我知道蒙骗直谷是很难的,他已经开始怀疑了,但我想把这件事一次性结束,就必须有所保留。我说,“事后他希望和我交往,所以他刚才打电话要求我给他机会,我拒绝了,就是这样。”
直谷冷笑着问,“一夜情会留电话吗?”
我说,“是他自己查到的。”
直谷严厉地盯着我,“根据什么查到的?你的真实姓名?既然希望交往的人不是你,你只想一夜情,又为什么在对方没告诉你真实姓名的情况下,说了自己的真名?可见你在编谎话!薰!”
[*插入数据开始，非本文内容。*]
import Summits.AnomalousDissipation.AnomalousDissipation.Theorems.BaireTransferDenseLoudDesignerForcesErgodicLine
import Summits.AnomalousDissipation.AnomalousDissipation.Theorems.MarginalStabilityChainChainRealisationStubLoudOfContrast
import Literature.Analysis.FunctionSpaces.TorusPlanarLift
import HarnessLib

/-!
# Stub `stub_loudOfContrastZM` of the line `SketchIdeator2` (card `separatrix-flux-pinning`)
# (crux `MarginalStabilityChain.ChainRealisation`, stmt-AnomalousDissipation-14249)

Sorry-free discharge of the registered stub `stub_loudOfContrastZM` of the lead's skeleton: the same
**budget step** as the landed `stub_loudOfContrast`
(`MarginalStabilityChainChainRealisationStubLoudOfContrast`), now for a contrast family whose velocity
slices are MEAN FREE for `t ≥ 0` and whose enstrophy bound holds from `t ≥ 0` (the ergodic phase space of
the line is the mean-zero energy space).  Both extra clauses are carried through verbatim: the family
`ν, u, p` is kept, the force is `f = twoHalf g (μ • h)` (smooth, solenoidal, mean free:
`Torus.IsSmooth.twoHalf`, `Torus.IsDivFree.twoHalf`, `hasZeroMean_twoHalf_smul`), and the loudness
constant is `ε = μ a₀`: by energy equality on `[0, T]` and the forward energy bound the mean dissipation is
the `limsup`-mean of the injected power (`meanDissipation_eq_longTimeAvgSup_inner`, Doering–Foias 2002 §2;
Robinson–Rodrigo–Sadowski 2016 Thm. 6.5), which splits as `⟨⟪g ∘ π, π_E u⟫⟩ + μ⟨(h ∘ π) u₂⟩ ≥ 0 + μ a₀`
(`mul_le_longTimeAvgSup_inner_twoHalf`).
-/

set_option linter.dupNamespace false

noncomputable section

open MeasureTheory Set Filter Topology
open scoped InnerProductSpace
open Literature.Analysis.FunctionSpaces Literature.Analysis.FunctionSpaces.Torus
open Literature.Analysis.FluidPDE

namespace Summit.AnomalousDissipation.AnomalousDissipation.Theorems.ChainRealisation.SeparatrixFluxPinning

open Summit.AnomalousDissipation.AnomalousDissipation.Theorems.DenseLoudDesignerForces.Ergodic
open Literature.Analysis.FluidPDE.Torus

/-- Local notation: the torus `T³`. -/
local notation "𝕋³" => UnitAddTorus (Fin 3)
/-- Local notation: velocity values. -/
local notation "E³" => EuclideanSpace ℝ (Fin 3)
/-- Local notation: the planar torus `T²`. -/
local notation "𝕋²" => UnitAddTorus (Fin 2)
/-- Local notation: planar velocity values. -/
local notation "E²" => EuclideanSpace ℝ (Fin 2)

/-- **Stub `stub_loudOfContrastZM` (the budget step of the line `SketchIdeator2`, mean-zero version).**
A contrast family — smooth planar solenoidal mean-free `g`, smooth mean-free axial pattern `h`, amplitude
`μ > 0`, contrast floor `a₀ > 0`, energy ceiling `E`, and along `ν_j → 0` forward classical trajectories on
`[0, ∞) × T³` for the arena force `twoHalf g (μ • h)` that are enstrophy-bounded and mean free from `t ≥ 0`,
pointwise energy-bounded forward, of mean energy `≤ E`, with non-negative mean planar work and axial
contrast `≥ a₀` — yields a forward-regular mean-free LOUD bounded family for the ONE force
`f = twoHalf g (μ • h)` (smooth, solenoidal, mean free): by energy equality the mean dissipation is the mean
injected power (`meanDissipation_eq_longTimeAvgSup_inner`), which splits as
`⟨⟪g ∘ π, π_E u⟫⟩ + μ⟨(h ∘ π) u₂⟩ ≥ 0 + μ a₀` (`mul_le_longTimeAvgSup_inner_twoHalf`), so `ε = μ a₀ > 0`;
the enstrophy and mean-zero clauses are passed through unchanged. -/
theorem stub_loudOfContrastZM :
    (∃ (g : 𝕋² → E²) (h : 𝕋² → ℝ) (μ a₀ E : ℝ),
      IsSmooth g ∧ IsDivFree g ∧ HasZeroMean g ∧ IsSmooth h ∧ HasZeroMean h ∧ 0 < μ ∧ 0 < a₀ ∧
      ∃ (ν : ℕ → ℝ) (u : ℕ → ℝ → 𝕋³ → E³) (p : ℕ → ℝ → 𝕋³ → ℝ),
        (∀ j, 0 < ν j) ∧ Tendsto ν atTop (nhds 0) ∧
        (∀ j, IsClassicalNSSolutionOn (Set.Ici 0) (ν j) (fun _ => twoHalf g (μ • h)) (u j) (p j)) ∧
        (∀ j, ∃ M : ℝ, ∀ t : ℝ, 0 ≤ t → gradNormSq (u j t) ≤ M) ∧
        (∀ j t, 0 ≤ t → HasZeroMean (u j t)) ∧
        (∀ j, ∃ C : ℝ, ∀ t : ℝ, 0 ≤ t → ∫ x, ‖u j t x‖ ^ 2 ≤ C) ∧
        (∀ j, meanEnergy (u j) ≤ E) ∧
        (∀ j, 0 ≤ longTimeAvgInf (fun t => ∫ x, ⟪g (planarProj x), planarProjE (u j t x)⟫_ℝ)) ∧
        (∀ j, a₀ ≤ longTimeAvgSup (fun t => ∫ x, h (planarProj x) * u j t x 2))) →
    ∃ f : 𝕋³ → E³, IsSmooth f ∧ IsDivFree f ∧ HasZeroMean f ∧
      ∃ (ν : ℕ → ℝ) (u : ℕ → ℝ → 𝕋³ → E³) (p : ℕ → ℝ → 𝕋³ → ℝ),
        (∀ j, 0 < ν j) ∧ Tendsto ν atTop (nhds 0) ∧
        (∀ j, IsClassicalNSSolutionOn (Set.Ici 0) (ν j) (fun _ => f) (u j) (p j)) ∧
        (∀ j, ∃ M : ℝ, ∀ t : ℝ, 0 ≤ t → gradNormSq (u j t) ≤ M) ∧
        (∀ j t, 0 ≤ t → HasZeroMean (u j t)) ∧
        (∃ E : ℝ, ∀ j, meanEnergy (u j) ≤ E) ∧
        ∃ ε : ℝ, 0 < ε ∧ ∀ j, ε ≤ meanDissipation (ν j) (u j) := by
  rintro ⟨g, h, μ, a₀, E, hg, hdiv, hg0, hh, hh0, hμ, ha₀, ν, u, p, hν, hν0, hsol, hM, hZ, hC, hE, hIg,
    hIh⟩
  have hf : IsSmooth (twoHalf g (μ • h)) := hg.twoHalf (hh.smul μ)
  refine ⟨twoHalf g (μ • h), hf, hdiv.twoHalf _, hasZeroMean_twoHalf_smul hg hh hg0 hh0 μ, ν, u, p, hν,
    hν0, hsol, hM, hZ, ⟨E, hE⟩, μ * a₀, mul_pos hμ ha₀, fun j => ?_⟩
  obtain ⟨C, hCj⟩ := hC j
  rw [meanDissipation_eq_longTimeAvgSup_inner (hsol j) hf hCj]
  exact mul_le_longTimeAvgSup_inner_twoHalf hg hh hμ.le (hsol j).smooth_velocity hCj (hIg j) (hIh j)

end Summit.AnomalousDissipation.AnomalousDissipation.Theorems.ChainRealisation.SeparatrixFluxPinning

end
“我没有!我说的是实话,只是……善意的隐瞒了一点点情况,可那些都是无关紧要的事情,我已经把重要的部分都告诉你了啊!”
直谷的表情看上去失望极了,“薰,你怎么可以这样对我。其实不论那一夜你跟什么人睡都没关系了,我都不会追问了,可是你怎么可以一边说你已经竭尽全力、要把一切都交给我,一边对我撒谎呢?难道你那可爱的憨态都是装出来的!”
我立刻攥住他的手,“千夜!不是那样的!请你不要把话说到那种无法收拾的地步!我……”我不知道是该自恨还是该恨他,既后悔自己撒了谎又怨恨他这么无情地揭穿我,我真的没有任何办法了,“千夜,我……”他冷冷的表情让我害怕,怕我们会因为这段冰冻的距离而永远无法沟通,无法以诚相待,无法回到过去那样无间的状态。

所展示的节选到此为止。